== What is needed ==
From the entries below, transcribe exactly the lines between the line holding "CoarseGapLaw : Prop" and the line holding "nsRescale μ u (-1) x‖", inclusive; skip all other lines.

== Given information ==

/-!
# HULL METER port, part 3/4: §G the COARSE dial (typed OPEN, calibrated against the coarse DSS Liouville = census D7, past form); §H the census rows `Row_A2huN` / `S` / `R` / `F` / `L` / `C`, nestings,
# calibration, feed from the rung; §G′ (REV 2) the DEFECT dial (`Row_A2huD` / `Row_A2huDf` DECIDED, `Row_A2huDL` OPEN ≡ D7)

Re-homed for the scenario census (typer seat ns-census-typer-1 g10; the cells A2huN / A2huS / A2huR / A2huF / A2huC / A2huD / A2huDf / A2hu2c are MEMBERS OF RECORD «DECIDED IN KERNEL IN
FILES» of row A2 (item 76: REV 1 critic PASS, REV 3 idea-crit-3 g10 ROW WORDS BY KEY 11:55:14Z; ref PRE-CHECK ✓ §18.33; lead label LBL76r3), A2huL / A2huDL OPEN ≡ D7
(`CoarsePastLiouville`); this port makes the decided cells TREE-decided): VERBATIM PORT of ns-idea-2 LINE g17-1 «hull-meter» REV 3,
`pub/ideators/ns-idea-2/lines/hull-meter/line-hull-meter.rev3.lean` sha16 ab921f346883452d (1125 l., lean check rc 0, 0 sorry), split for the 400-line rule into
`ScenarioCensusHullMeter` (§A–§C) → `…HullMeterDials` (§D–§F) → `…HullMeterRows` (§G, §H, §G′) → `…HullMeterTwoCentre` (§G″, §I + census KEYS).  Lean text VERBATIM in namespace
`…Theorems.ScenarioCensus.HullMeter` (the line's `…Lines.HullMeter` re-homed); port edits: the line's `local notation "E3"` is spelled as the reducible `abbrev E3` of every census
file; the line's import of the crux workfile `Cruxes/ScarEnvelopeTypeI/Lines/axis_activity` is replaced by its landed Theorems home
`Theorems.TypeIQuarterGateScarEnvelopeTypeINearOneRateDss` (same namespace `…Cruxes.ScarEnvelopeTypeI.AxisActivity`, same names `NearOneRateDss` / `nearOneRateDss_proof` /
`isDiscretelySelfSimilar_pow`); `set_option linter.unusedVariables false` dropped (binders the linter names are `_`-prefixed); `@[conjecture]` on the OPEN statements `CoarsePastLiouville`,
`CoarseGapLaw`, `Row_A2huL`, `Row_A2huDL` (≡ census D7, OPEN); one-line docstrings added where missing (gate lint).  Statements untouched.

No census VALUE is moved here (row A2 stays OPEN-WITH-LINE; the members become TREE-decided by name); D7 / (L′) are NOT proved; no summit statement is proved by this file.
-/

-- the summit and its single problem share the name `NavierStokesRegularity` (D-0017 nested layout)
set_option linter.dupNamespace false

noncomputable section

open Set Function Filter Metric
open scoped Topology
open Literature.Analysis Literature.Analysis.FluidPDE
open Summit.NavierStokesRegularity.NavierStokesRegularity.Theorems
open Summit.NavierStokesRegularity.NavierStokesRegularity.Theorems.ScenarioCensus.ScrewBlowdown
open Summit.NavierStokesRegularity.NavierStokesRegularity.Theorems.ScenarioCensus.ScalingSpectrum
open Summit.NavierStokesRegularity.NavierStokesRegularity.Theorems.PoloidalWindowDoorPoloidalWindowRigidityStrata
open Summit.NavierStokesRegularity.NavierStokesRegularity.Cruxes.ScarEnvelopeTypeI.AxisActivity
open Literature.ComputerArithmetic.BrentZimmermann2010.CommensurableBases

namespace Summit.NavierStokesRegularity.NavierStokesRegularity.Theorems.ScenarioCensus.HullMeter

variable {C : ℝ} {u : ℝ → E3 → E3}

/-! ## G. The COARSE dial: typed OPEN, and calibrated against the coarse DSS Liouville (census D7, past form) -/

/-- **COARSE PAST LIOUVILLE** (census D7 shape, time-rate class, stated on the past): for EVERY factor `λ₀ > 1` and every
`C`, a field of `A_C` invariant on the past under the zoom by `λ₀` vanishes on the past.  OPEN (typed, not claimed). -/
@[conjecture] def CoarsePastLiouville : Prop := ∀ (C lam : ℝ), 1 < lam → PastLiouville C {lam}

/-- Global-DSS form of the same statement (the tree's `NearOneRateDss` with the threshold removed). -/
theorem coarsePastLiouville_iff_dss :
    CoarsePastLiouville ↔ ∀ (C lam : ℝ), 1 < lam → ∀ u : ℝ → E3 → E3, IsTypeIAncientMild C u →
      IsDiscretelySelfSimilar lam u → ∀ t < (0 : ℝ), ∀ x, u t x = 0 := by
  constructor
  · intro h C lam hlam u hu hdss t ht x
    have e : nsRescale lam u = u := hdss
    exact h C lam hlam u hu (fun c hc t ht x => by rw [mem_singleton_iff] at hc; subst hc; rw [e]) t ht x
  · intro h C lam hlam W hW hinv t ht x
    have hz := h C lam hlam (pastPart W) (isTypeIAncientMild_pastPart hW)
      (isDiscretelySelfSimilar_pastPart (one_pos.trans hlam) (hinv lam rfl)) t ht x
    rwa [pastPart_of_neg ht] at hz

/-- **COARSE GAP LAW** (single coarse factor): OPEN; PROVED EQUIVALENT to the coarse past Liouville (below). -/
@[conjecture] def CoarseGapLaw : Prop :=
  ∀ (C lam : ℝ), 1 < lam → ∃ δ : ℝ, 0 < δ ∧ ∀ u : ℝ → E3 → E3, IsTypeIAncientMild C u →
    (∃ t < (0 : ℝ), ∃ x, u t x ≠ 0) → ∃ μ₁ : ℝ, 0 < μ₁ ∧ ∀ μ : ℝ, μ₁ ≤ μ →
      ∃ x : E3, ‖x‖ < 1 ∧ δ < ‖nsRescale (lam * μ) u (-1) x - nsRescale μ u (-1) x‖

...

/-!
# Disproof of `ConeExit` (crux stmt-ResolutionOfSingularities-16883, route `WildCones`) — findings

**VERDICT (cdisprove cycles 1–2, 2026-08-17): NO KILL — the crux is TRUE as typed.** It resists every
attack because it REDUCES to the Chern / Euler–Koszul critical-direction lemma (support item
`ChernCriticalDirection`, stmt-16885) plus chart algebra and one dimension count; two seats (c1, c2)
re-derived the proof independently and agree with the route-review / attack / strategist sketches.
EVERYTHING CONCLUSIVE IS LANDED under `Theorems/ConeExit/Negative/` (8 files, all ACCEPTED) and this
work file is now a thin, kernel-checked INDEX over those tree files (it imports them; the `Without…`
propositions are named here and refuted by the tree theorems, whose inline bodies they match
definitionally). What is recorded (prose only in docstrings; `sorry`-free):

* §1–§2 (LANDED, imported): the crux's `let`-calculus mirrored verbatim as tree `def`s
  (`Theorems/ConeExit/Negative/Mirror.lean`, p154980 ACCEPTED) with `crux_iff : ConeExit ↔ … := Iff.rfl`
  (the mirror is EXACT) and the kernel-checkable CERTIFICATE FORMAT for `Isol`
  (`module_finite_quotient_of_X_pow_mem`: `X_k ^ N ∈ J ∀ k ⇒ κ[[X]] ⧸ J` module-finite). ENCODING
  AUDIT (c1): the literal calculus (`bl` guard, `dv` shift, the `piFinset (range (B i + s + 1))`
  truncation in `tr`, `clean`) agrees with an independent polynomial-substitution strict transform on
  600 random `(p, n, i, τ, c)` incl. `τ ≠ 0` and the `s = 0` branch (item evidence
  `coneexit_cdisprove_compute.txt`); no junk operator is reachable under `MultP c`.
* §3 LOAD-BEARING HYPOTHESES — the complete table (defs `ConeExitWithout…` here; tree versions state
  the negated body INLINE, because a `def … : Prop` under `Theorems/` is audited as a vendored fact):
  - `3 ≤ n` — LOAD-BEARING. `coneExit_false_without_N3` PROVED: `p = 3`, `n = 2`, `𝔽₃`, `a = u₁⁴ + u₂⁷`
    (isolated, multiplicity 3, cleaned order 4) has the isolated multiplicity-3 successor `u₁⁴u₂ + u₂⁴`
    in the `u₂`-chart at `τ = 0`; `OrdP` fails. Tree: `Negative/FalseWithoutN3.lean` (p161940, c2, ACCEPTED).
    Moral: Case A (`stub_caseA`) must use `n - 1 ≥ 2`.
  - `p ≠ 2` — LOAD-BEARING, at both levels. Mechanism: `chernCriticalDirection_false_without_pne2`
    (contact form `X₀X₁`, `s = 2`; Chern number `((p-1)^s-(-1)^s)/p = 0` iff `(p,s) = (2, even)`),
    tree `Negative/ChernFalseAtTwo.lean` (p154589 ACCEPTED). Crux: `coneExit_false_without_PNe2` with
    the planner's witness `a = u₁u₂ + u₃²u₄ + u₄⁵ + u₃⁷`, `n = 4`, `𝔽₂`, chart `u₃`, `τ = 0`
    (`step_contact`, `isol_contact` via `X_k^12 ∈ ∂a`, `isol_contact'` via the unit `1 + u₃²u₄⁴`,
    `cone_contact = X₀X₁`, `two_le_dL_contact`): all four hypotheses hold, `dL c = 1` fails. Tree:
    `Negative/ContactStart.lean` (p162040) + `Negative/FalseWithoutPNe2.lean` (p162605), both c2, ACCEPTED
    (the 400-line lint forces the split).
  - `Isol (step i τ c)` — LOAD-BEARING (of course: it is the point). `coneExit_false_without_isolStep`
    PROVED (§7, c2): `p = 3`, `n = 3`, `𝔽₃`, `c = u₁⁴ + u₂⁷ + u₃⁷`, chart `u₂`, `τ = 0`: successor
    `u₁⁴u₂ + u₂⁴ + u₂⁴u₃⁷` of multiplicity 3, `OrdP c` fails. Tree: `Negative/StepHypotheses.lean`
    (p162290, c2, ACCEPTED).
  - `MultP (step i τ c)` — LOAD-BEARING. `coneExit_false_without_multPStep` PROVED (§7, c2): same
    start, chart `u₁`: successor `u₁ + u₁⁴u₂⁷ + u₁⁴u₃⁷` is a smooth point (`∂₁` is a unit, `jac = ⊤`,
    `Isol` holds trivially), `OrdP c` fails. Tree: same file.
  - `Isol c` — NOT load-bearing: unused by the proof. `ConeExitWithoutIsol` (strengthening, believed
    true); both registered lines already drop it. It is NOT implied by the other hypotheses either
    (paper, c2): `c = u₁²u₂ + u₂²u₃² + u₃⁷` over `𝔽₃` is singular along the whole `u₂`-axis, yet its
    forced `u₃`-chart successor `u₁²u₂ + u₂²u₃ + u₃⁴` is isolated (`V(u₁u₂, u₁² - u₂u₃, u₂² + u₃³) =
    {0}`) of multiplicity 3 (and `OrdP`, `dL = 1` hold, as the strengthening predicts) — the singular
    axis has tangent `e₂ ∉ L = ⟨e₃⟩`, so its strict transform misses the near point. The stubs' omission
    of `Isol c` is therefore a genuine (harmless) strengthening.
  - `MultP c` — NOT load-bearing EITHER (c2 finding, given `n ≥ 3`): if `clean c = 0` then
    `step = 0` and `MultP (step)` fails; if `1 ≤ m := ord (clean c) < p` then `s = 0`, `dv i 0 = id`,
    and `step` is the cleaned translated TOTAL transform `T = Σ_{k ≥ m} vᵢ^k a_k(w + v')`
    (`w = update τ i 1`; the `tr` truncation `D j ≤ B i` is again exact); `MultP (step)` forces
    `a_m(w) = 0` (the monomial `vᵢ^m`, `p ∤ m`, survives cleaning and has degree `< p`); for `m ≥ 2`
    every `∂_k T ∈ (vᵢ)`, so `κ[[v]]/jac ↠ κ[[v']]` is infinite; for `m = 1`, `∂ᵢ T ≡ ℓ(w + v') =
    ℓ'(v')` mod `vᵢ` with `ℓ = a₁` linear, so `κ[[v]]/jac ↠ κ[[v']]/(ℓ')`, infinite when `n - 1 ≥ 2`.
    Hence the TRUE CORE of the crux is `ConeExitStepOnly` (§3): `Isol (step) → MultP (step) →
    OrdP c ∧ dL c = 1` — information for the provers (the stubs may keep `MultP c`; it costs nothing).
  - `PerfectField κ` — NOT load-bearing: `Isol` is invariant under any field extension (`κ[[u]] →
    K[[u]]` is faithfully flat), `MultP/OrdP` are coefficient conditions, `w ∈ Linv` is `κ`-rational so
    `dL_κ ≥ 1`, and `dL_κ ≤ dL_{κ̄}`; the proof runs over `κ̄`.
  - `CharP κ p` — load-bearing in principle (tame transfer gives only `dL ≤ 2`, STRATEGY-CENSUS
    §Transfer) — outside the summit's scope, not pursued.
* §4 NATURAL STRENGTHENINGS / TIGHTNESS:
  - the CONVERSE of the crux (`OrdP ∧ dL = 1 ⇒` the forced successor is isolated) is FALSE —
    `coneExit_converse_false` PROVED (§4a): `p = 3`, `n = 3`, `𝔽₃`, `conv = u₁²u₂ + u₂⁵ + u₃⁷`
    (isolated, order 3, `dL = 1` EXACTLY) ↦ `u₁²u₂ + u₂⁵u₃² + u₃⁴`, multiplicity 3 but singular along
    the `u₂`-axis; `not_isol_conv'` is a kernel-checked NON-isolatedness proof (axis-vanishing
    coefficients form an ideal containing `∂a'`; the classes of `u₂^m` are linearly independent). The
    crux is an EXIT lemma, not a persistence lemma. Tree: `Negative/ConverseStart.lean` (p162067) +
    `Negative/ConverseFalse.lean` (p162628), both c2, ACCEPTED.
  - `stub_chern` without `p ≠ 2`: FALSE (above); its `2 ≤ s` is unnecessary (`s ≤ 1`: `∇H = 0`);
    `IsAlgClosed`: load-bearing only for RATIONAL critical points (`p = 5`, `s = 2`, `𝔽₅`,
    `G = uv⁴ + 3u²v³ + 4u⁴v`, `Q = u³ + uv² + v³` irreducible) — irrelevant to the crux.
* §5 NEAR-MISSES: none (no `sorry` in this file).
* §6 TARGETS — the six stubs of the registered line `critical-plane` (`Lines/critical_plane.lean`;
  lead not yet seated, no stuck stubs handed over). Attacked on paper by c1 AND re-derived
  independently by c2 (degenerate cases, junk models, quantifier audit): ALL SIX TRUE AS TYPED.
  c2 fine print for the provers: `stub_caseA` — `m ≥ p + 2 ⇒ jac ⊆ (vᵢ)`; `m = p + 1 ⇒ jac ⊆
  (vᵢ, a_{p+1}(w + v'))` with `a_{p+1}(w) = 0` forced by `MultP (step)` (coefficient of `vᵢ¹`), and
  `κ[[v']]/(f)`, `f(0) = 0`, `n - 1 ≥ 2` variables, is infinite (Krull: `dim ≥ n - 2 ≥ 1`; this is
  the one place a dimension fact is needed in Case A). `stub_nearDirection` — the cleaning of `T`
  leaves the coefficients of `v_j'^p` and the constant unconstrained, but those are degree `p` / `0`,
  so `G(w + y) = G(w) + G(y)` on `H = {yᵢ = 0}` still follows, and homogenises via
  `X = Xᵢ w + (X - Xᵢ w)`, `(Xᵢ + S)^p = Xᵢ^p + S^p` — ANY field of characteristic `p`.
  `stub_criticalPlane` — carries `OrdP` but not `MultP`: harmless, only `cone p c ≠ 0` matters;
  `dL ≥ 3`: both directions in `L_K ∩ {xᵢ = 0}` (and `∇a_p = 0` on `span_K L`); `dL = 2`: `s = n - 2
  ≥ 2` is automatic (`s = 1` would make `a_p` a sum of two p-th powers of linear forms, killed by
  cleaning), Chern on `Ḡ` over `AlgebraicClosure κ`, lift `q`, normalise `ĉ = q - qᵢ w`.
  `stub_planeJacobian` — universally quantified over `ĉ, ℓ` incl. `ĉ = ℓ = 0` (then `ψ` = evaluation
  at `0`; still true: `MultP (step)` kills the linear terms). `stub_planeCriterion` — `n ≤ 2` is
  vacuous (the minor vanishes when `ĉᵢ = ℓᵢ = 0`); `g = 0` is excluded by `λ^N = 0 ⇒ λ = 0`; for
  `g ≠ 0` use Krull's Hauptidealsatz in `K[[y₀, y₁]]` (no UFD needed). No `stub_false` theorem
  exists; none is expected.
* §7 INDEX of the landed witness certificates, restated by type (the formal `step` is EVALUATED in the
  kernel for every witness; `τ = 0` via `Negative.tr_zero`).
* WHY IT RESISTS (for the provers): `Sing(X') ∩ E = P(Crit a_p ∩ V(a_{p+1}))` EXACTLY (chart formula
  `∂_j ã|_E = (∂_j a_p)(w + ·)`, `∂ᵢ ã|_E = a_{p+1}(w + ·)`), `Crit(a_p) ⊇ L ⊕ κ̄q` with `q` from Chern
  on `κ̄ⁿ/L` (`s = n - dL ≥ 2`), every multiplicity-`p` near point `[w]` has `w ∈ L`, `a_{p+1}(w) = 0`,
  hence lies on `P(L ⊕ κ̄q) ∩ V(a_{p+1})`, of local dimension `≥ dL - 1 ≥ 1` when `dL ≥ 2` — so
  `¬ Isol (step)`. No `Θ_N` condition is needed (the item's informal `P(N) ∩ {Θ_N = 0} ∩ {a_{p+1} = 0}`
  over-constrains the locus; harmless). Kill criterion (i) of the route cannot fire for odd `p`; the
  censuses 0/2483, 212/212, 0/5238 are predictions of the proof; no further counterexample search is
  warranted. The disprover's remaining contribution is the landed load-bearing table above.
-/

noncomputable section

== Written response ==
@[conjecture] def CoarseGapLaw : Prop :=
  ∀ (C lam : ℝ), 1 < lam → ∃ δ : ℝ, 0 < δ ∧ ∀ u : ℝ → E3 → E3, IsTypeIAncientMild C u →
    (∃ t < (0 : ℝ), ∃ x, u t x ≠ 0) → ∃ μ₁ : ℝ, 0 < μ₁ ∧ ∀ μ : ℝ, μ₁ ≤ μ →
      ∃ x : E3, ‖x‖ < 1 ∧ δ < ‖nsRescale (lam * μ) u (-1) x - nsRescale μ u (-1) x‖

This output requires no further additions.